- Education: University of Washington
- Occupation: News Anchor (Retired)
- Employer(s): Seattle: KIRO-TV (1972-1976) Los Angeles: KABC-TV (1976-1994) KCBS-TV (1994-2008) KCAL-TV (2005-2008)

= Ann Martin (journalist) =

American journalist

Ann Martin (born Martha Marmont) is a former journalist and a news anchor for the CBS owned-and-operated KCBS-TV and KCAL-TV television stations in Los Angeles, California.

Martin was born in Portland, Oregon and raised in Everett, Washington, where her father, Paul Marmont, worked at the former Everett Western Gear facility. She attended the nearby University of Washington, where she majored in communications and earned a Bachelor of Arts in 1972.

Shortly after graduation, Martin began her broadcasting career at KIRO-TV as a weather-caster for the station's morning newscasts. She became the first woman in the Seattle market to solo anchor a newscast when she was promoted to weekend co-anchor.

After reporting and anchoring for KIRO for several years, Martin moved to Los Angeles in April 1976 to work for KABC-TV as a reporter. She began co-anchoring the Saturday editions of Eyewitness News. In the fall of 1980, KABC expanded its news to three hours on weeknights, and Martin began co-anchoring the 5 p.m. hour with Paul Moyer; the on-air partnership would last for almost 12 years until Moyer's return to rival KNBC-TV in 1992, in which Harold Greene replaced Moyer.

During her years at KABC, Martin also had brief hosting stints on several of the station's local programs, including A.M. Los Angeles, L.A. Today (alongside Chuck Henry) and 3-3-0. She also was a substitute host on ABC's Good Morning America.

In the spring of 1994, Martin moved to KCBS-TV initially to co-anchor the 5 and 11 p.m. editions of what was then-called Channel 2 Action News alongside longtime San Diego anchor Michael Tuck; the reported $1.7-million-a-year deal, like her former KABC colleague Moyer's deal with KNBC two years earlier, was highly publicized by the local press. In later years, Martin would be reunited with her other former KABC co-workers: sports anchor Jim Hill was already at KCBS after his five-year stint at KABC; Dr.
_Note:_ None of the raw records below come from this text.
/-
PORT (pub-hodgecm2, COR-CM cell) of the stage-1 package file `HodgeCMPerL/HodgeCM/Prior/Qw8Sufficiency.lean`
(pub-hodgecm HOME/lean, bytes of record md5 ac0e3635805d, 213 lines). Declarations VERBATIM; edits: imports rewritten to tree
modules, namespace token `HodgeCM` ↦ `Summit.HodgeConjecture.CorCM`, package `conjRingHomK` ↦ tree `Literature.NumberTheory.Automorphic.cmConjRingHom`
(definitionally equal bodies), linter fixes. Generator: pub-hodgecm2-p1 `work/port/build_kit.py`.
-/
import Mathlib

/-!
# Prior-program stockroom file `Hodge_WRankFourWeilFacesY1_Qw8Sufficiency`

Imported from the 2001 program: `summits/hodge-w-rank-four-weil-faces/free/y1/lean/Qw8Sufficiency.lean` (commit a463a4c8cc18),
free `y1` of summit `hodge-w-rank-four-weil-faces`; prior STATUS `upheld`; imported 2026-08-13.
Relevant to: Summit.HodgeConjecture.HodgeConjecture (the statement via the prior narrowed target `hodge-w-rank-four-weil-faces`); container free `y1`
Inspiration note: none (not a primary-summit route).
Existing Theses decls it bears on: not assessed at import (planners/provers decide; see reserve/prior-2001/README.md).
Mechanical changes only: provenance header, whole body wrapped in the namespace below (original namespaces nested
inside), stub docstrings on undocumented declarations, `#print`/`#check`/`#eval` lines dropped. Proofs untouched.
NOT part of the `lean/` tree: it enters `Summits/…/Theorems` only when a prover adapts it to a Theses decl (route item).
-/

namespace Summit.HodgeConjecture.CorCM.Prior.Qw8Sufficiency

/-
T2 — [QW8] Theorem 2.5 "Sufficiency" (label t:suff), combinatorial core.
Source: literature/sources/internal-hodge-w-quartic-weil-eightfold-y3/paper-v1-892bb948.tex
(the refereed v1), Theorem 2.5 at lines 245-249, proof (i)-(v) at lines 250-262; the
Lefschetz character a(·) is Definition 2.3 (lines 212-221), Milne's input is (2.1) =
eq:milne (lines 205-207) with Lemma 2.4(b) (l:Linv, lines 222-231).

Statement as printed (l.245-249): "Let w₁,…,wₙ be algebraic classes with Q̄-coefficients on
varieties Y_α ∼ ∏_O C_O^{n_{O,α}}, each a T-weight vector, and let e be a T-weight vector in
H_{2q}(Y,Q̄), Y ∼ ∏_O C_O^{n_O}.  If a(e) = ∑_α ε_α a(w_α) with ε_α = ±1, then e is algebraic."

Abstraction (per the special charge: "formalize its combinatorial core … with 'algebraic' an
abstract predicate satisfying the closure axioms the proof uses — list those axioms explicitly
as hypotheses").  `Cl` stands for the pool of T-weight vectors on all the varieties
∏_O C_O^{n_O} at once (the proof moves freely between Y, Y_α, ∏Y_α, Y × Y'), `V` for the value
group ⨁_O Asym(O) of the Lefschetz character, and the five proof steps (i)-(v) become five
operations/axioms:
  conj  + alg_conj + achar_conj : step (i)  — γ ∈ Aut(Q̄/Q) inducing ι on F flips a;
  mul   + alg_mul  + achar_mul  : step (ii) — exterior product w₁ ⊠ ⋯ ⊠ wₙ adds a;
  dual  + achar_dual            : step (iii) — the Poincaré pairing partner w^∨ with
                                  a(w^∨) = -a(w), ⟨w,w^∨⟩ = 1 (w^∨ is NOT assumed algebraic);
  milne                         : step (iv) — a weight vector with a = 0 is L(A)-invariant
                                  (Lemma 2.4(b)) hence a Lefschetz class ((2.1), Milne 1999),
                                  hence algebraic — THE geometric input;
  pushpull                      : step (v)  — e = pr_{Y*}((e ⊠ w^∨)·pr_{Y'}^* w), using
                                  ⟨w,w^∨⟩ = 1: if e ⊠ w^∨ and w are algebraic, so is e.
The theorems: `sufficiency` (ε = ±1, the printed statement), `sufficiency_int` (arbitrary
integer coefficients, the form consumed by COR-CM (b3)/(1e): "Repetitions of w_α are allowed
(n arbitrary), so integer coefficients c_α are covered"), and `algAcharSubgroup`
(Remark 2.6(c): the a-values of algebraic weight vectors form a subgroup of V).
Instance smoke tests at the end show the axioms are satisfiable with alg ≠ ⊤ (so the
structure is not vacuous and does not force everything to be "algebraic").
-/

/-- The abstract Lefschetz-character calculus of [QW8] §2: exactly the interface that the
five-step proof of Theorem 2.5 uses. -/
structure LefschetzCalculus (V : Type*) [AddCommGroup V] (Cl : Type*) where
  /-- "is (the class of) an algebraic cycle with Q̄-coefficients" -/
  alg : Cl → Prop
  /-- the Lefschetz character a(·) of Definition 2.3 -/
  achar : Cl → V
  /-- step (i): apply γ ∈ Aut(Q̄/Q) inducing ι on F to the coefficients -/
  conj : Cl → Cl
  /-- step (ii): exterior (box) product -/
  mul : Cl → Cl → Cl
  /-- step (iii): the Poincaré-dual pairing partner w^∨ (not assumed algebraic) -/
  dual : Cl → Cl
  alg_conj : ∀ w, alg w → alg (conj w)
  achar_conj : ∀ w, achar (conj w) = - achar w
  alg_mul : ∀ v w, alg v → alg w → alg (mul v w)
  achar_mul : ∀ v w, achar (mul v w) = achar v + achar w
  achar_dual : ∀ w, achar (dual w) = - achar w
  /-- step (iv): a weight vector with vanishing Lefschetz character is algebraic
      (Lemma 2.4(b) + (2.1); Milne 1999 Thm 4.4/Cor 4.5/Cor 4.7) -/
  milne : ∀ z, achar z = 0 → alg z
  /-- step (v): e = pr_{Y*}((e ⊠ w^∨) · pr_{Y'}^* w) with ⟨w, w^∨⟩ = 1 -/
  pushpull : ∀ e w, alg (mul e (dual w)) → alg w → alg e

namespace LefschetzCalculus

variable {V : Type*} [AddCommGroup V] {Cl : Type*} (C : LefschetzCalculus V Cl)

/-- Steps (iii)-(v) assembled: an algebraic weight vector with the same Lefschetz character
makes `e` algebraic. -/
theorem alg_of_achar_eq {e w : Cl} (hw : C.alg w) (h : C.achar e = C.achar w) :
    C.alg e := by
  have hz : C.achar (C.mul e (C.dual w)) = 0 := by
    rw [C.achar_mul, C.achar_dual, h, add_neg_cancel]
  exact C.pushpull e w (C.milne _ hz) hw

/-- There is an algebraic class of character 0 (e.g. `e ⊠ e^∨`; needs some class to exist). -/
theorem exists_alg_achar_zero (e : Cl) : ∃ z : Cl, C.alg z ∧ C.achar z = 0 := by
  refine ⟨C.mul e (C.dual e), C.milne _ ?_, ?_⟩ <;>
    rw [C.achar_mul, C.achar_dual, add_neg_cancel]

/-- Step (ii) iterated: an algebraic class whose character is any finite sum of characters
of algebraic classes (`e` only supplies an inhabitant for the empty case). -/
theorem exists_alg_achar_sum (e : Cl) :
    ∀ (n : ℕ) (w : Fin n → Cl), (∀ i, C.alg (w i)) →
      ∃ W : Cl, C.alg W ∧ C.achar W = ∑ i, C.achar (w i) := by
  intro n
  induction n with
  | zero =>
    intro w _
    obtain ⟨z, hz, hz0⟩ := C.exists_alg_achar_zero e
    exact ⟨z, hz, by simpa using hz0⟩
  | succ m ih =>
    intro w hw
    obtain ⟨W, hW, hWa⟩ := ih (fun i => w i.succ) (fun i => hw i.succ)
    refine ⟨C.mul (w 0) W, C.alg_mul _ _ (hw 0) hW, ?_⟩
    rw [C.achar_mul, hWa, Fin.sum_univ_succ]

/-- [QW8] Theorem 2.5 "Sufficiency" (t:suff, l.245-249), abstract form, with the printed
sign hypothesis ε_α = ±1.  The proof mirrors steps (i)-(v) of the source. -/
theorem sufficiency {n : ℕ} (w : Fin n → Cl) (ε : Fin n → ℤ)
    (hε : ∀ i, ε i = 1 ∨ ε i = -1) (hw : ∀ i, C.alg (w i)) (e : Cl)
    (he : C.achar e = ∑ i, ε i • C.achar (w i)) : C.alg e := by
  -- step (i): replace w_α by its conjugate where ε_α = -1, so all signs become +1
  let w' : Fin n → Cl := fun i => if ε i = 1 then w i else C.conj (w i)
  have hw'alg : ∀ i, C.alg (w' i) := by
    intro i
    show C.alg (if ε i = 1 then w i else C.conj (w i))
    split
    · exact hw i
    · exact C.alg_conj _ (hw i)
  have hw'a : ∀ i, C.achar (w' i) = ε i • C.achar (w i) := by
    intro i
    show C.achar (if ε i = 1 then w i else C.conj (w i)) = ε i • C.achar (w i)
    rcases hε i with h | h
    · rw [h, if_pos rfl, one_smul]
    · rw [h, if_neg (by norm_num), C.achar_conj, neg_smul, one_smul]
  -- step (ii): assemble one algebraic class with character ∑ a(w'_i)
  obtain ⟨W, hWalg, hWa⟩ := C.exists_alg_achar_sum e n w' hw'alg
  -- steps (iii)-(v): pair off and push-pull
  refine C.alg_of_achar_eq hWalg ?_
  rw [hWa, he]
  exact Finset.sum_congr rfl fun i _ => (hw'a i).symm

/-- The set of Lefschetz characters of algebraic classes is a subgroup of V
([QW8] Remark 2.6(c); the inhabitant `e` supplies the zero element). -/
def algAcharSubgroup (e : Cl) : AddSubgroup V where
  carrier := {v : V | ∃ z : Cl, C.alg z ∧ C.achar z = v}
  zero_mem' := C.exists_alg_achar_zero e
  add_mem' := by
    rintro v₁ v₂ ⟨z₁, hz₁, rfl⟩ ⟨z₂, hz₂, rfl⟩
    exact ⟨C.mul z₁ z₂, C.alg_mul _ _ hz₁ hz₂, C.achar_mul _ _⟩
  neg_mem' := by
    rintro v ⟨z, hz, rfl⟩
    exact ⟨C.conj z, C.alg_conj _ hz, C.achar_conj _⟩

/-- (no docstring in the 2001 source) -/
lemma mem_algAcharSubgroup {e : Cl} {v : V} :
    v ∈ C.algAcharSubgroup e ↔ ∃ z : Cl, C.alg z ∧ C.achar z = v := Iff.rfl

/-- Sufficiency with arbitrary integer coefficients — the form used by the corollary chain
(COR-CM (b3), (1e): repetitions of the w_α give any c_α ∈ ℤ). -/
theorem sufficiency_int {n : ℕ} (w : Fin n → Cl) (cf : Fin n → ℤ)
    (hw : ∀ i, C.alg (w i)) (e : Cl)
    (he : C.achar e = ∑ i, cf i • C.achar (w i)) : C.alg e := by
  have hmem : C.achar e ∈ C.algAcharSubgroup e := by
    rw [he]
    refine AddSubgroup.sum_mem _ fun i _ => AddSubgroup.zsmul_mem _ ?_ (cf i)
    exact (C.mem_algAcharSubgroup).mpr ⟨w i, hw i, rfl⟩
  obtain ⟨z, hzalg, hza⟩ := (C.mem_algAcharSubgroup).mp hmem
  exact C.alg_of_achar_eq hzalg hza.symm

end LefschetzCalculus

section SmokeTests

/-- Model: any subgroup S ≤ V, classes = V itself, a = id, algebraic = membership in S.
All seven axioms hold; `alg` is exactly S, so the axioms do NOT force `alg = ⊤`. -/
def subgroupModel (V : Type*) [AddCommGroup V] (S : AddSubgroup V) :
    LefschetzCalculus V V where
  alg v := v ∈ S
  achar := id
  conj := Neg.neg
  mul := (· + ·)
  dual := Neg.neg
  alg_conj := fun _ h => S.neg_mem h
  achar_conj := fun _ => rfl
  alg_mul := fun _ _ h₁ h₂ => S.add_mem h₁ h₂
  achar_mul := fun _ _ => rfl
  achar_dual := fun _ => rfl
  milne := fun z h => by
    simp only [id_eq] at h
    rw [h]; exact S.zero_mem
  pushpull := fun e w h hw => by simpa using S.add_mem h hw

/-- Non-vacuity: in the model with S = 2ℤ ≤ ℤ, the class 1 is NOT "algebraic" … -/
example : ¬ (subgroupModel ℤ (AddSubgroup.zmultiples 2)).alg 1 := by
  intro h
  obtain ⟨k, hk⟩ := AddSubgroup.mem_zmultiples_iff.mp h
  simp only [smul_eq_mul] at hk
  omega

/-- … while 4 = 2·(a(2)) is, and `sufficiency_int` proves it from the generator 2. -/
example : (subgroupModel ℤ (AddSubgroup.zmultiples 2)).alg 4 := by
  refine (subgroupModel ℤ (AddSubgroup.zmultiples 2)).sufficiency_int
    (n := 1) (fun _ => 2) (fun _ => 2)
    (fun _ => AddSubgroup.mem_zmultiples_iff.mpr ⟨1, one_smul ℤ (2 : ℤ)⟩) 4 ?_
  show (4 : ℤ) = ∑ _i : Fin 1, (2 : ℤ) • (2 : ℤ)
  simp

end SmokeTests




end Summit.HodgeConjecture.CorCM.Prior.Qw8Sufficiency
George Fischbeck joined in late 1994; Jerry Dunphy, who briefly returned to KCBS-TV in 1995; Harold Greene, who succeeded Moyer as Martin's co-anchor, would join in early 2001; Laura Diaz joined in 2002 and Johnny Mountain arrived in 2005. While at KCBS, Martin also co-hosted the CBS network special Beyond Belief - Amazing True Stories! with Pat O'Brien in 1995. From 1999 to 2001, Martin also co-anchored the female-oriented newscast Women 2 Women alongside Catherine Anaya, Pamela Wright and former KNBC newscaster Kelly Lange.

On April 1, 2008, she was informed that her contract would not be renewed. Media reports speculated that her contract expired on June 1, 2008. By this time, Martin and Greene were anchoring the 4 p.m. news on KCAL and the 6 p.m. news on KCBS. CBS, through a press spokesperson, stated that both had chosen to retire, but neither Martin, nor Greene made any official comment.

Martin has earned three local Emmy Awards and two Golden Mike awards for her reporting throughout her career.